According to Masali, JatroDiesel currently offers three different types of pretreatment methods designed specifically to deal with FFAs, including acid esterification, a glycerolysis process known as MGEN, and FFA stripping. He notes that his company has also assessed enzymatic technologies developed by third parties to reduce FFAs. Although those enzymatic solutions work well in the lab, he says they still face some technical issues when it comes to implementing them on an industrial scale.
When considering the need for a pretreatment technology, Masali recommends that biodiesel producers first consider how their existing production system works. That alone can drive which method to use, he says. Second, producers also need to consider what their primary feedstock will be over the long term, and the FFA level of that source. Existing plants also need to consider what type of existing equipment is onsite and how the pretreatment technology ties into those systems.
While each process may have its own unique range of FFA levels it is most appropriate for, each solution also has challenges that must be considered.
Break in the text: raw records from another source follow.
import Literature.Analysis.FluidPDE.WholeSpaceIBP
import Literature.Analysis.FluidPDE.PressurePoisson
import Literature.Analysis.FluidPDE.LerayHopfProofs
import HarnessLib

/-!
# The local energy identity for smooth solutions of the mollified Navier–Stokes system

Analysis/FluidPDE support file (serves the discharge of `NS.ess_suitable_of_L3infty'`,
Escauriaza–Seregin–Šverák 2003, proof of Thm. 1.4). For smooth fields `V, Nᵢ, P` on `ℝ × E`
satisfying, on the support of a test function `φ`, the mollified system
`⟪∂ₜV, bᵢ⟫ + div Nᵢ - ν ⟪ΔV, bᵢ⟫ + ∂ᵢP = 0`, `div V = 0` (as produced by
`FluidPDE/SpaceTimeMollifier`), this file proves the classical local energy identity
`∫ φ(t)|V(t)|² + 2ν ∫∫ φ |DV|² = ∫∫ (|V|² (νΔφ + ∂ₜφ) + 2 Σᵢ (⟪Nᵢ, ∇φ⟫ Vᵢ + φ ⟪DV(Nᵢ), bᵢ⟫)
+ 2 P ⟪V, ∇φ⟫)` (multiply by `φ V`, integrate by parts in space, fundamental theorem of calculus
in time, Fubini; Caffarelli–Kohn–Nirenberg 1982, §2, (2.5) with equality for smooth solutions),
and the transport identity `2 ∫ φ ⟪DV(V), V⟫ = -∫ |V|² ⟪V, ∇φ⟫` for divergence-free `V`.

## Contents (all proved)

* `integral_two_mul_inner_eq_of_momentum` — the slice identity at fixed time;
* `two_mul_integral_mul_inner_fderiv_self` — the transport identity at fixed time;
* `setIntegral_prod_univ_eq` — product-set integrals over `I × E` as iterated integrals;
* `local_energy_identity_smooth` — the space–time identity.

## Mathlib search

Mathlib has integration by parts on the whole space for integrable functions and the Laplacian;
the boundary-free identities used here (`∫ θ div u + ∫ ⟪u, ∇θ⟫ = 0`, the trilinear convection
identity, Green's first identity, `div ∇ = Δ`) are the tree's `FluidPDE/WholeSpaceIBP` and
`FluidPDE/PressurePoisson` (`divergence_gradient`), the joint space–time calculus is the tree's
`FluidPDE/SpaceTimeCalculus` / `ClassicalSolutionCalculus`. No new definitions.

## References

* L. Caffarelli, R. Kohn, L. Nirenberg, *Partial regularity of suitable weak solutions of the
  Navier–Stokes equations*, CPAM 35 (1982), §2, (2.5).
* L. Escauriaza, G. Seregin, V. Šverák, *`L_{3,∞}`-solutions of Navier–Stokes equations and
  backward uniqueness*, Russ. Math. Surveys 58:2 (2003), Def. 2.1 (2.4), proof of Thm. 1.4.
-/

noncomputable section

open MeasureTheory TopologicalSpace Set Function Filter Topology InnerProductSpace
open scoped ENNReal NNReal Laplacian RealInnerProductSpace

namespace Literature.Analysis.FluidPDE

open scoped ContDiff

/-! ### Pointwise calculus: gradients of products, `div ∇ = Δ`, the derivative of `|V|²` -/

section Pointwise

variable {E : Type*} [NormedAddCommGroup E] [InnerProductSpace ℝ E]

/-- The gradient of a `C^{n+1}` function is `Cⁿ`. [folklore] -/
theorem contDiff_gradient [CompleteSpace E] {θ : E → ℝ} {n : WithTop ℕ∞} (hθ : ContDiff ℝ (n + 1) θ) :
    ContDiff ℝ n (gradient θ) :=
  (InnerProductSpace.toDual ℝ E).symm.contDiff.comp (hθ.fderiv_right le_rfl)

/-- The gradient of a compactly supported function is compactly supported. [folklore] -/
theorem hasCompactSupport_gradient [CompleteSpace E] {θ : E → ℝ} (hc : HasCompactSupport θ) :
    HasCompactSupport (gradient θ) :=
  hc.fderiv (𝕜 := ℝ) |>.comp_left (g := fun L => (InnerProductSpace.toDual ℝ E).symm L)
    (by simp)

variable [FiniteDimensional ℝ E]

omit [FiniteDimensional ℝ E] in
/-- Derivative of `|V|²` along `h`: `D(|V|²)(x) h = 2 ⟪V x, DV(x) h⟫`. [folklore] -/
theorem fderiv_norm_sq_comp_apply {F' : Type*} [NormedAddCommGroup F'] [InnerProductSpace ℝ F']
    {V : E → F'} {x : E} (hV : DifferentiableAt ℝ V x) (h : E) :
    fderiv ℝ (fun y => ‖V y‖ ^ 2) x h = 2 * ⟪V x, fderiv ℝ V x h⟫ := by
  rw [(hV.hasFDerivAt.norm_sq).fderiv]
  simp [innerSL_apply_apply, two_smul]
  ring

end Pointwise

/-! ### The local energy identity for smooth fields: the fixed-time (slice) identity -/

section Slice

variable {E : Type*} [NormedAddCommGroup E] [InnerProductSpace ℝ E] [FiniteDimensional ℝ E]
  [MeasurableSpace E] [BorelSpace E]
variable {ι : Type*} [Fintype ι]

/-- A continuous function vanishing off the topological support of a compactly supported
function is integrable. [folklore] -/
theorem integrable_of_continuous_of_tsupport {F : Type*} [NormedAddCommGroup F] {f : E → F}
    {φ : E → ℝ} (hf : Continuous f) (hφ : HasCompactSupport φ)
    (h : ∀ x, x ∉ tsupport φ → f x = 0) : Integrable f (volume : Measure E) :=
  hf.integrable_of_hasCompactSupport (HasCompactSupport.intro hφ h)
Although Van Gerpen stresses that adsorbents can be very effective when dealing with low levels of FFA, generally up to 2 percent, he also notes that the method results in a fairly significant amount of waste material that a producer will need to deal with. “The adsorbents are extracting the free fatty acids out and adsorbing those free fatty acids into the powder,” he says. “That powder then needs to be disposed of, and typically you do that by putting it into a landfill.”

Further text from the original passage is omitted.